Write out, please, the lines from the beginning of the material to the line with "Salem–Spencer set (the", including both ends and nothing else.

Material provided Block Start

/-- **"Local USPs … achieve the USP capacity"** (CKSU 2005 §6.2, p. 11), in the strong explicit form
produced by Coppersmith–Winograd's construction: for every `0 < C < 3/2^{2/3}` and every `K` there is a
LOCAL USP (every ordered triple of rows, not all equal, has a column with pattern in `L ∪ {(1,2,3)}`) of
some width `k ≥ K` with at least `C^k` rows.  Construction ("Section 6 of [CW] can be interpreted as
giving a probabilistic construction showing that Lemma 3.2 is sharp"): the balanced rows of `{1,2,3}^{3n}`
(type `(n,n,n)`), a FREE DIAGONAL extracted by Coppersmith–Winograd hashing with a Salem–Spencer set (the
tree's `exists_free_diagonal_jointType_card` = BCS Thm. 15.39 / Le Gall Lemma A.2 with Behrend's bound:
`|Δ| ≥ 2^{3n·H(1/3) − o(n)}`, the penalty `Γ_S` vanishing because a distribution on the three unit vectors
is determined by its marginals), `localUSP_of_freeDiagonal`, and `2^{H(1/3)} = 3/2^{2/3}`.
[cite: CohnKleinbergSzegedyUmans2005, §6.2 (arXiv:math/0511460 p. 11) and Theorem 13 (§3, p. 6)] -/
theorem exists_localUSP_card_ge_pow (C : ℝ) (hCpos : 0 < C) (hC : C < 3 / (2 : ℝ) ^ (2 / 3 : ℝ)) (K : ℕ) :
    ∃ k ≥ K, ∃ s : ℕ, ∃ row : Fin s → Fin k → Fin 3,
      (∀ a b c : Fin s, (a ≠ b ∨ b ≠ c) → ∃ i : Fin k, (row a i, row b i, row c i) ∈
        insert ((0 : Fin 3), (1 : Fin 3), (2 : Fin 3)) localStrongUSPPatterns) ∧ C ^ k ≤ (s : ℝ) := by
  classical
  -- constants `C < C₁ < C₂ < c₀ = 3/2^{2/3}` and the three ratios `> 1`
  set c₀ : ℝ := 3 / (2 : ℝ) ^ (2 / 3 : ℝ) with hc₀
  have hc₀pos : 0 < c₀ := by positivity
  set C₁ : ℝ := (2 * C + c₀) / 3 with hC₁
  set C₂ : ℝ := (C + 2 * c₀) / 3 with hC₂
  have hCC₁ : C < C₁ := by rw [hC₁]; linarith
  have hC₁C₂ : C₁ < C₂ := by rw [hC₁, hC₂]; linarith
  have hC₂c₀ : C₂ < c₀ := by rw [hC₂]; linarith
  have hC₁pos : 0 < C₁ := lt_trans hCpos hCC₁
  have hC₂pos : 0 < C₂ := lt_trans hC₁pos hC₁C₂
  have hr₁ : 1 < C₁ / C := (one_lt_div hCpos).2 hCC₁
  have hr₂ : 1 < C₂ / C₁ := (one_lt_div hC₁pos).2 hC₁C₂
  have hr₃ : 1 < c₀ / C₂ := (one_lt_div hC₂pos).2 hC₂c₀
  obtain ⟨N₁, hN₁⟩ := const_le_pow_eventually hr₁ 192
  obtain ⟨N₂, hN₂⟩ := pow22_le_pow_eventually hr₂
  obtain ⟨N₃, hN₃⟩ := exp_sqrt_le_pow_eventually (a := Real.log 6) (b := Real.log 8) hr₃
    (Real.log_nonneg (by norm_num))
  -- the width `N = 3n`
  set n : ℕ := max (max (max K N₁) (max N₂ N₃)) 1 with hn
  have hn1 : 1 ≤ n := le_max_right _ _
  have hnK : K ≤ n := le_trans (le_trans (le_max_left _ _) (le_max_left _ _)) (le_max_left _ _)
  have hnN₁ : N₁ ≤ n := le_trans (le_trans (le_max_right _ _) (le_max_left _ _)) (le_max_left _ _)
  have hnN₂ : N₂ ≤ n := le_trans (le_trans (le_max_left _ _) (le_max_right _ _)) (le_max_left _ _)
  have hnN₃ : N₃ ≤ n := le_trans (le_trans (le_max_right _ _) (le_max_right _ _)) (le_max_left _ _)
  set N : ℕ := 3 * n with hN
  have hNpos : 0 < N := by omega
  have hNreal : (N : ℝ) = 3 * n := by rw [hN]; push_cast; ring
  have hnpos : (0 : ℝ) < n := by exact_mod_cast hn1
  -- the support `S` (exactly one of the three indicators), tight labels, the type `Q = (n,n,n)`
  set S : Finset (Bool × Bool × Bool) :=
    {(true, false, false), (false, true, false), (false, false, true)} with hS
  let α : Bool → Fin 1 → ℤ := fun t _ => if t then 2 else -1
  have hαinj : Function.Injective α := by
    intro t t' h
    have := congrFun h 0
    revert this; cases t <;> cases t' <;> simp [α]
  have hαb : ∀ t ρ, |α t ρ| ≤ ((2 : ℕ) : ℤ) := by intro t ρ; cases t <;> simp [α]
  have htight : ∀ s ∈ S, ∀ ρ : Fin 1, α s.1 ρ + α s.2.1 ρ + α s.2.2 ρ = 0 := by
    intro s hs ρ
    simp only [hS, Finset.mem_insert, Finset.mem_singleton] at hs
    rcases hs with rfl | rfl | rfl <;> simp [α]
  let Q : Bool × Bool × Bool → ℕ := fun s => if s ∈ S then n else 0
  have hQS : ∀ s, s ∉ S → Q s = 0 := fun s hs => by simp [Q, hs]
  have hQ : ∑ s, Q s = N := by
    simp only [Q, hS, Fintype.sum_prod_type, Fintype.sum_bool, Finset.mem_insert, Finset.mem_singleton,
      Prod.mk.injEq]
    simp
    omega
  let P : Bool × Bool × Bool → ℝ := fun s => (Q s : ℝ) / N
  -- the free diagonal (Coppersmith–Winograd hashing + Salem–Spencer, Behrend)
  obtain ⟨Δ, hΔQ, hfree, hsize⟩ :=
    exists_free_diagonal_jointType_card S α α α hαinj hαinj hαinj hαb hαb htight hNpos Q hQS hQ P
      (fun s => rfl)
  -- the rows of `Δ` are balanced with letters in `S`
  have hts := jointTypeClass_subset_typedSupport S Q hQS (N := N)
  have hμ : (∑ j : Bool, ∑ l : Bool, Q (true, j, l)) = n := by
    simp only [Q, hS, Fintype.sum_bool, Finset.mem_insert, Finset.mem_singleton, Prod.mk.injEq]; simp
  have hν : (∑ i : Bool, ∑ l : Bool, Q (i, true, l)) = n := by
    simp only [Q, hS, Fintype.sum_bool, Finset.mem_insert, Finset.mem_singleton, Prod.mk.injEq]; simp
  have hπ : (∑ i : Bool, ∑ j : Bool, Q (i, j, true)) = n := by
    simp only [Q, hS, Fintype.sum_bool, Finset.mem_insert, Finset.mem_singleton, Prod.mk.injEq]; simp
  have hone : ∀ δ ∈ Δ, ∀ ρ, (δ.1 ρ, δ.2.1 ρ, δ.2.2 ρ) ∈ S := fun δ hδ =>
    (mem_typedSupport.1 (hts (hΔQ hδ))).2.2.2
  have hcount : ∀ δ ∈ Δ, letterCount δ.1 true = n ∧ letterCount δ.2.1 true = n ∧
      letterCount δ.2.2 true = n := by
    intro δ hδ
    obtain ⟨h1, h2, h3, -⟩ := mem_typedSupport.1 (hts (hΔQ hδ))
    refine ⟨?_, ?_, ?_⟩
    · rw [congrFun h1 true]; exact hμ
    · rw [congrFun h2 true]; exact hν
    · rw [congrFun h3 true]; exact hπ
  -- hence a USP with `|Δ|` rows
  rw [hS] at hone hfree
  have hloc := localUSP_of_freeDiagonal hN Δ hone hcount hfree Δ.equivFin.symm
  refine ⟨N, le_trans hnK (by omega), Δ.card, _, hloc, ?_⟩
  -- size: the marginals of `P` are `(1/3, 2/3)`, the penalty vanishes
  let g : Bool → ℝ := fun t => if t then 1 / 3 else 2 / 3
  have hoffS : ∀ x, x ∉ S → P x = 0 := fun x hx => by simp [P, hQS x hx]
  have hPval : ∀ x, P x = if x ∈ S then 1 / 3 else 0 := by
    intro x
    simp only [P, Q]
    split_ifs with hx
    · rw [hNreal]; field_simp
    · simp
  have hm₁ : marginalDist₁ P = g := by
    funext t
    cases t <;> norm_num [marginalDist₁, hPval, hS, Fintype.sum_bool, g]
  have hm₂ : marginalDist₂ P = g := by
    funext t
    cases t <;> norm_num [marginalDist₂, hPval, hS, Fintype.sum_bool, g]
  have hm₃ : marginalDist₃ P = g := by
    funext t
    cases t <;> norm_num [marginalDist₃, hPval, hS, Fintype.sum_bool, g]
  have hHg : shannonEntropy g = (negMulLog (1 / 3 : ℝ) + negMulLog (2 / 3)) / Real.log 2 := by
    simp only [shannonEntropy, Fintype.sum_bool, g]
    simp
  -- `P` is a distribution supported in `S`, and `D(P) = {P}`
  have hPsimp : P ∈ stdSimplex ℝ (Bool × Bool × Bool) := by
    refine ⟨fun x => by rw [hPval]; split_ifs <;> norm_num, ?_⟩
    simp only [hPval, hS, Fintype.sum_prod_type, Fintype.sum_bool, Finset.mem_insert, Finset.mem_singleton,
      Prod.mk.injEq]
    simp; norm_num
  have hD : ∀ P' ∈ sameMarginalsOn S P, P' = P := by
    intro P' hP'
    obtain ⟨-, hoff, hm1, hm2, hm3⟩ := hP'
    have e1 := congrFun hm1 true
    have e2 := congrFun hm2 true
    have e3 := congrFun hm3 true
    simp only [marginalDist₁, marginalDist₂, marginalDist₃, Fintype.sum_bool] at e1 e2 e3
    have z : ∀ x, x ∉ S → P' x = 0 := hoff
    have zTTT := z (true, true, true) (by simp [hS])
    have zTTF := z (true, true, false) (by simp [hS])
    have zTFT := z (true, false, true) (by simp [hS])
    have zFTT := z (false, true, true) (by simp [hS])
    have zFFF := z (false, false, false) (by simp [hS])
    have pTTT := hoffS (true, true, true) (by simp [hS])
    have pTTF := hoffS (true, true, false) (by simp [hS])
    have pTFT := hoffS (true, false, true) (by simp [hS])
    have pFTT := hoffS (false, true, true) (by simp [hS])
    have pFFF := hoffS (false, false, false) (by simp [hS])
    funext ⟨a, b, c⟩
    cases a <;> cases b <;> cases c
    · rw [zFFF, pFFF]
    · -- (F,F,T)
      linarith
    · -- (F,T,F)
      linarith
    · rw [zFTT, pFTT]
    · -- (T,F,F)
      linarith
    · rw [zTFT, pTFT]
    · rw [zTTF, pTTF]
    · rw [zTTT, pTTT]
  have hΓ : maxEntropyPenalty S P ≤ 0 := by
    have hle : maxEntropyGivenMarginals S P ≤ shannonEntropy P :=
      maxEntropyGivenMarginals_le ⟨P, self_mem_sameMarginalsOn hPsimp hoffS⟩
        (fun P' hP' => by rw [hD P' hP'])
    simp only [maxEntropyPenalty]; linarith
  -- the exponent: `N · (min H − Γ) ≥ N · H(1/3,2/3)`, so `c₀^N ≤ 2^{…}`
  set h₀ : ℝ := (negMulLog (1 / 3 : ℝ) + negMulLog (2 / 3)) / Real.log 2 with hh₀
  have hc₀eq : (2 : ℝ) ^ h₀ = c₀ := by rw [hh₀, hc₀]; exact two_rpow_entropy_third
  have hmin : min (shannonEntropy (marginalDist₁ P))
      (min (shannonEntropy (marginalDist₂ P)) (shannonEntropy (marginalDist₃ P))) = h₀ := by
    rw [hm₁, hm₂, hm₃, hHg, min_self, min_self]
  have hlhs : c₀ ^ N ≤ (2 : ℝ) ^ ((N : ℝ) * (min (shannonEntropy (marginalDist₁ P))
      (min (shannonEntropy (marginalDist₂ P)) (shannonEntropy (marginalDist₃ P))) -
        maxEntropyPenalty S P)) := by
    rw [hmin, ← hc₀eq, ← Real.rpow_natCast ((2 : ℝ) ^ h₀) N, ← Real.rpow_mul (by norm_num : (0:ℝ) ≤ 2)]
    apply Real.rpow_le_rpow_of_exponent_le (by norm_num : (1 : ℝ) ≤ 2)
    have : (N : ℝ) * h₀ ≤ (N : ℝ) * (h₀ - maxEntropyPenalty S P) := by
      apply mul_le_mul_of_nonneg_left _ (Nat.cast_nonneg N); linarith
    simpa [mul_comm] using this
  -- the sub-exponential factor
  have hcard8 : Fintype.card (Bool × Bool × Bool) = 8 := by simp [Fintype.card_prod, Fintype.card_bool]
  have hE : c₀ ^ N ≤ (Δ.card : ℝ) * ((((N : ℝ) + 1) ^ 22 * 192) *
      Real.exp (4 * √(Real.log 6 + N * Real.log 8))) := by
    refine hlhs.trans (hsize.trans_eq ?_)
    simp only [hcard8, Fintype.card_bool]
    norm_num
  have hsub : (((N : ℝ) + 1) ^ 22 * 192) * Real.exp (4 * √(Real.log 6 + N * Real.log 8)) ≤
      (c₀ / C) ^ N := by
    have hNN₁ : N₁ ≤ N := le_trans hnN₁ (by omega)
    have hNN₂ : N₂ ≤ N := le_trans hnN₂ (by omega)
    have hNN₃ : N₃ ≤ N := le_trans hnN₃ (by omega)
    have h1 := hN₁ N hNN₁
    have h2 := hN₂ N hNN₂
    have h3 := hN₃ N hNN₃
    have hratio : (c₀ / C) ^ N = (C₂ / C₁) ^ N * (C₁ / C) ^ N * (c₀ / C₂) ^ N := by
      rw [← mul_pow, ← mul_pow]; congr 1; field_simp
    rw [hratio]
    have hp1 : (0 : ℝ) ≤ (C₁ / C) ^ N := by positivity
    have hp2 : (0 : ℝ) ≤ (C₂ / C₁) ^ N := by positivity
    exact mul_le_mul (mul_le_mul h2 h1 (by norm_num) hp2) h3 (by positivity) (by positivity)
  -- conclude `C^N ≤ |Δ|`
  have hfin : c₀ ^ N ≤ (Δ.card : ℝ) * (c₀ / C) ^ N := by
    exact hE.trans (mul_le_mul_of_nonneg_left hsub (Nat.cast_nonneg _))
  -- `C^N * c₀^N ≤ |Δ| * c₀^N`, then cancel `c₀^N > 0`
  have hc₀N : (0 : ℝ) < c₀ ^ N := pow_pos hc₀pos N
  have hCN : (0 : ℝ) < C ^ N := pow_pos hCpos N
  have e1 : (c₀ / C) ^ N * C ^ N = c₀ ^ N := by
    rw [← mul_pow]; congr 1; field_simp
  have h2 : C ^ N * c₀ ^ N ≤ (Δ.card : ℝ) * c₀ ^ N := by
    calc C ^ N * c₀ ^ N = c₀ ^ N * C ^ N := mul_comm _ _
      _ ≤ ((Δ.card : ℝ) * (c₀ / C) ^ N) * C ^ N := mul_le_mul_of_nonneg_right hfin hCN.le
      _ = (Δ.card : ℝ) * ((c₀ / C) ^ N * C ^ N) := by ring
      _ = (Δ.card : ℝ) * c₀ ^ N := by rw [e1]
  exact le_of_mul_le_mul_right h2 hc₀N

Material provided Block End

> Response
/-- **"Local USPs … achieve the USP capacity"** (CKSU 2005 §6.2, p. 11), in the strong explicit form
produced by Coppersmith–Winograd's construction: for every `0 < C < 3/2^{2/3}` and every `K` there is a
LOCAL USP (every ordered triple of rows, not all equal, has a column with pattern in `L ∪ {(1,2,3)}`) of
some width `k ≥ K` with at least `C^k` rows.  Construction ("Section 6 of [CW] can be interpreted as
giving a probabilistic construction showing that Lemma 3.2 is sharp"): the balanced rows of `{1,2,3}^{3n}`
(type `(n,n,n)`), a FREE DIAGONAL extracted by Coppersmith–Winograd hashing with a Salem–Spencer set (the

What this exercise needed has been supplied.